France held the first round of its presidential elections over the weekend, and it spells real trouble for President Sarkozy -- and German Chancellor Merckel.  Sarkozy took only 27% of the vote, bested by the socialist party candidate, Francois Hollande.  The far left candidate pulled in 11% and can be relied on to offer that to Hollande.  The far right took 18%, but their leader shows no inclination to back Sarkozy.  Absent an April Surprise, it’s difficult to see how Sarkozy gets reelected on May 6th.

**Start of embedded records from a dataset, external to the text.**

import Mathlib
import HarnessLib
import Summits.AtomisticToContinuum.HydrodynamicLimit.Theses.AthermalClockWard
import Literature.Analysis.FluidPDE.CollisionalTransfer
import Literature.Analysis.FluidPDE.BoltzmannEquation
import Literature.Analysis.FunctionSpaces.TorusCalculus

/-!
# Line `channel-split` for crux `EnergyFluxResponse` (stmt-AtomisticToContinuum-17509, route AthermalClockWard)

Crux-strategist ALTERNATIVE line (does not replace the registered skeleton `Lines/birth.lean`; it
REFINES birth's load-bearing stub J = `stub_meanEnergyCurrentClosure` along the physical structure of the
microscopic energy current and keeps birth's other three stubs VERBATIM, so every proof landed for birth's
W / S / F is literally a proof of the same-named stub here).

The crux asks `C_N(s) := Cov_{LG_N}(K_N, ⟨e_N(Φ_s z), χ⟩) → s·e'(s) + 2e(s)` uniformly on `[0,t]`,
`e(s) = ∫χE_s`, `e' = derivWithin e [0,T)`. By the Ward identity (W) `C_N = s·w_N + 2V_N` on `(0,t]`, with
`V_N(s) = E⟨e_N(Φ_s z),χ⟩` the mean energy FIELD and `w_N = V_N'` the mean energy CURRENT tested on `χ`.
The microscopic energy current has exactly two channels (Literature, PROVED weak balance law
`HardSphereFlow.energyObservable_sub_eq_torus`): STREAMING `k_N(s) = E[(N+1)⁻¹ energyStreaming χ (Φ_s z)]`
(the CUBIC velocity moment `Σᵢ Dχ(xᵢ)vᵢ·|vᵢ|²/2`) and COLLISIONAL TRANSFER (its mean rate is `w_N − k_N`).
The Euler energy flux splits accordingly: `d/ds ∫χE_s = ∫ Dχ(u)·ρ(|u|²/2 + 5θ/2) + ∫ Dχ(u)·(p − ρθ)`
(ideal-enthalpy flux = Gaussian third moment, zero heat current; plus excess-pressure work). So J splits as

* `stub_truncatedKineticClosure` (Kt; OPEN, tail-free): for the velocity-TRUNCATED streaming current
  (continuous cutoff `φ_M(v) = max 0 (min 1 (M+1−|v|))`, a bounded continuous one-body observable) the mean
  converges, uniformly on `[0,t]`, to the Euler ideal-enthalpy flux up to an error `≤ ε` once `M ≥ M₀(ε)`
  (the slack absorbs the explicit Maxwellian tail): LOCAL EQUILIBRIUM IN MEAN FOR ONE BOUNDED ODD
  OBSERVABLE — BoltzmannHypothesis-class, no HighMomentumCutoff exposure;
* `stub_oddCubicTail` (Tl; OPEN): the mean of the streaming current beyond the cutoff is uniformly small:
  `|k_N(s) − k_N^M(s)| ≤ ε` for `M ≥ M₀`, `N ≥ N₀`, `s ∈ [0,t]` — the ONLY place where high velocities enter;
  it is implied (one Cauchy–Schwarz-free domination `|Dχ(x)v|·|v|²·(1−φ_M) ≤ ‖Dχ‖∞|v|³𝟙{|v|>M}`) by the
  SHARED staffed item `EnergyCurrentTails` (stmt-AtomisticToContinuum-9235, WarmColdDichotomy /
  OneFlightGossipEngine: cubic UI along the flow, uniform in `s ∈ [0,t]`), and is strictly weaker (odd moment);
* `stub_eulerEnergyFluxSplit` (E; PROVABLE NOW, M): for a classical hs-Euler solution
  `derivWithin (s ↦ ∫χE_s) [0,T) s = κ^E(s) + π^E(s)` on `[0,t]` (energy law of `IsHardSphereEulerSolution` +
  differentiation under `∫_{𝕋³}` + integration by parts; `(E+p)u·Dχ = ρ(|u|²/2+5θ/2)Dχ(u) + (p−ρθ)Dχ(u)`);
* `stub_collisionalRateClosure` (C; OPEN, load-bearing with Kt): the mean energy field is differentiable on
  `(0,t]` at each `N` (from W) and the mean COLLISIONAL energy-transfer rate `w_N − k_N` converges uniformly
  on `(0,t]` to the excess-pressure work `π^E(s) = ∫ Dχ(u)(p − ρθ)` — Stosszahlansatz IN MEAN for the
  energy-transfer kernel at contact (contact virial; Spohn 1991 (3.15)–(3.17)), the contact-statistics core
  shared with `CollisionalTransferLocality` (stmt-9518) / the collisional stub of `EnergyFluxLocality` (13369).

Composition `EnergyFluxResponse_of (W) (S) (F) (Kt) (Tl) (E) (C)`: thresholds by `min`; `k_N → κ^E`
uniformly on `[0,t]` (ε/2 from Kt + Tl, `tendstoUniformlyOn_of_trunc`); `s·w_N → s·e'` uniformly on `[0,t]`
(`tendstoUniformlyOn_weighted_current`, using E on `(0,t]`, trivial at `s = 0`); then the Ward calculus of
birth (`tendstoUniformlyOn_of_ward`: product rule + `HasDerivAt.unique` give `C_N = s·w_N + 2V_N` on `(0,t]`,
S at `s = 0`, F for the zeroth order). Kernel-checked, sorries only in the seven `Holds.stub_*`.
Logical status: given W, S and the balance law, Kt ∧ Tl ∧ E ∧ C ⇒ J and F ∧ J ⇔ crux; the split is slightly
STRONGER than J (J controls only the sum of the two channels and needs only the odd tail of their sum).
-/

noncomputable section

namespace Summit.AtomisticToContinuum.HydrodynamicLimit.Cruxes.EnergyFluxResponse.ChannelSplit

open scoped BigOperators Topology InnerProductSpace
open Filter Set MeasureTheory

/-! ## The stubs (sorried theorems in `Holds`, statements by name below, composition `_of`) -/

namespace Holds

/-- **Stub W — WARD IDENTITY, ENERGY CLAUSE, finite `N`** (VERBATIM birth's `stub_wardEnergy` = third conjunct of
the route support `AthermalClockWard.WardIdentity`, stmt-AtomisticToContinuum-11931): `s ↦ s²·E_P⟨e_N(Φ_s z),χ⟩` has
derivative `t·Cov_P(K, ⟨e_N(Φ_t ·),χ⟩)` at `t > 0`. Athermality (`IsHardSphereTrajectory.timeDilate`) + Gaussian
change of variables = exponential family in the dilation parameter `c`; differentiate at `c = 1` under `∫`.
Provable now, size M–L. -/
theorem stub_wardEnergy :
    ∀ (σ t : ℝ), 0 < σ → 0 < t → ∀ (a₀ θ₀ : Literature.MathematicalPhysics.KineticTheory.T3 → ℝ) (u₀ : Literature.MathematicalPhysics.KineticTheory.T3 → Literature.MathematicalPhysics.KineticTheory.V3), Continuous a₀ → Continuous θ₀ → Continuous u₀ → (∀ x, 0 < a₀ x) → (∀ x, 0 < θ₀ x) → ∀ (N : ℕ) (Φ : Literature.Analysis.FluidPDE.HardSphereFlow (Literature.Analysis.FluidPDE.Torus.geometry (Fin 3)) (Literature.MathematicalPhysics.KineticTheory.hsDiameter σ N) (N + 1)) (χ : Literature.MathematicalPhysics.KineticTheory.T3 → ℝ), Continuous χ → HasDerivAt (fun s : ℝ => s ^ 2 * ∫ z, Literature.MathematicalPhysics.KineticTheory.empiricalEnergyField (Φ.flow s z) χ ∂(Literature.MathematicalPhysics.KineticTheory.localGibbsLaw σ a₀ u₀ θ₀ N Φ)) (t * ProbabilityTheory.covariance (fun z : Literature.Analysis.FluidPDE.Config (N + 1) (Fin 3) Literature.MathematicalPhysics.KineticTheory.T3 => ∑ i, ((‖(z i).2‖ ^ 2 - ⟪(z i).2, u₀ (z i).1⟫_ℝ) / θ₀ (z i).1 - 3)) (fun z => Literature.MathematicalPhysics.KineticTheory.empiricalEnergyField (Φ.flow t z) χ) (Literature.MathematicalPhysics.KineticTheory.localGibbsLaw σ a₀ u₀ θ₀ N Φ)) t := by
  sorry

/-- **Stub S — STATIC ENERGY DIRECTION `s = 0`** (VERBATIM birth's `stub_staticEnergyDirection`): under the `t = 0`
law of large numbers `Cov_{P_N}(K_N, ⟨e_N(Φ_0 z),χ⟩) → 2∫χE₀` (conditionally Gaussian velocities:
`Cov(κ_i, |v_i|²/2 | x_i) = |u₀|² + 3θ₀`, so the covariance equals `E⟨n_N, χ(|u₀|²+3θ₀)⟩` at each `N`).
Provable now, size M. -/
theorem stub_staticEnergyDirection :
    ∀ (a₀ θ₀ : Literature.MathematicalPhysics.KineticTheory.T3 → ℝ) (u₀ : Literature.MathematicalPhysics.KineticTheory.T3 → Literature.MathematicalPhysics.KineticTheory.V3), Continuous a₀ → Continuous θ₀ → Continuous u₀ → (∀ x, 0 < a₀ x) → (∀ x, 0 < θ₀ x) → ∃ σ₀ : ℝ, 0 < σ₀ ∧ ∀ σ : ℝ, 0 < σ → σ < σ₀ → ∀ (ρ θ : ℝ → Literature.MathematicalPhysics.KineticTheory.T3 → ℝ) (u : ℝ → Literature.MathematicalPhysics.KineticTheory.T3 → Literature.MathematicalPhysics.KineticTheory.V3) (Φ : (N : ℕ) → Literature.Analysis.FluidPDE.HardSphereFlow (Literature.Analysis.FluidPDE.Torus.geometry (Fin 3)) (Literature.MathematicalPhysics.KineticTheory.hsDiameter σ N) (N + 1)), Literature.MathematicalPhysics.KineticTheory.TendstoHydroFieldsAt (fun N => Literature.MathematicalPhysics.KineticTheory.localGibbsLaw σ a₀ u₀ θ₀ N (Φ N)) Φ ρ u θ 0 → ∀ χ : Literature.MathematicalPhysics.KineticTheory.T3 → ℝ, Continuous χ → Filter.Tendsto (fun N : ℕ => ProbabilityTheory.covariance (fun z : Literature.Analysis.FluidPDE.Config (N + 1) (Fin 3) Literature.MathematicalPhysics.KineticTheory.T3 => ∑ i, ((‖(z i).2‖ ^ 2 - ⟪(z i).2, u₀ (z i).1⟫_ℝ) / θ₀ (z i).1 - 3)) (fun z => Literature.MathematicalPhysics.KineticTheory.empiricalEnergyField ((Φ N).flow 0 z) χ) (Literature.MathematicalPhysics.KineticTheory.localGibbsLaw σ a₀ u₀ θ₀ N (Φ N))) Filter.atTop (nhds (2 * ∫ x, χ x * Literature.MathematicalPhysics.KineticTheory.totalEnergyDensity (ρ 0 x) (u 0 x) (θ 0 x))) := by
  sorry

Hollande, the socialist, has run a campaign critical of Sarkozy’s divisiveness, and of the EU approach to its financial crisis.  He got a boost early on from German Chancellor Merckel endorsing Sarkozy -- French voters prefer the image of a smart French rider astride a strong German horse to that of a bossy teuton meddling in French elections.  Hollande campaigned vigorously on his opposition to the “Merkozy”

In an effort to stave off Eurozone collapse, Chancellor Merckel has intimidated other European leaders into an austerity first strategy.  It is now reaching its political limits of acceptability not only in the political periphery of Greece, Spain, Portugal and Italy, but also in the bedrock of the Eurozone.  The honeymoon is over for technocratic governments in Greece and Italy; both are threatened by elections to overturn austerity.   Spain failed to meet its budget cuts and the newly elected government is facing a public backlash.  Even the Netherlands is likely to call elections after their government failed to agree on needed spending cuts.

France now has a debt to GDP ratio of 90%, the level economists Carmen Reinhardt and Ken Rogoff identify as the tipping point at which countries lose the ability to regain their footing.  That debt has grown dramatically (from a sustainable 64% of GDP) in 2007, when Sarkozy was elected.  Sarkozy campaigned in 2007 on a promise to cut unemployment to 5%; it now stands at 10%.

Sarkozy has run a campaign pulling to the right.  If it were Britain, it would be described as a “Little England” approach: reducing immigration by 50%, better border controls, and keeping manufacturing and economic activity in France.  Hardly an inspiring vision for France, it shows how vulnerable Sarkozy’s support is to pressure from his right.

But France is in an economic malaise that neither major party candidate has a plausible solution to.  Sarkozy promised a growth strategy in 2007 that he hasn’t delivered, in part because of his erratic policies, in part because of the Eurozone crisis he could not control, but also in part because the French people themselves would not free up their economy.  France was lucky to have had Silvio Berlusconi’s burlesque in Italy distracting attention from scrutiny of the French economy’s fundamentals for so long.

Hollande promises to renegotiate the Eurozone deal in ways more beneficial to France.  Merckel sternly refuses.  But the German chancellor is short of allies to continue on her preferred course.  Germany got its debt under control earlier than other countries, but is deeply complicit in the policies that encouraged untenable lending -- something Merckel’s dour approach is designed to avoid owning up to.  Without France and the Netherlands as flankers, Germany will be unlikely to garner enough support to see the austerity approach through.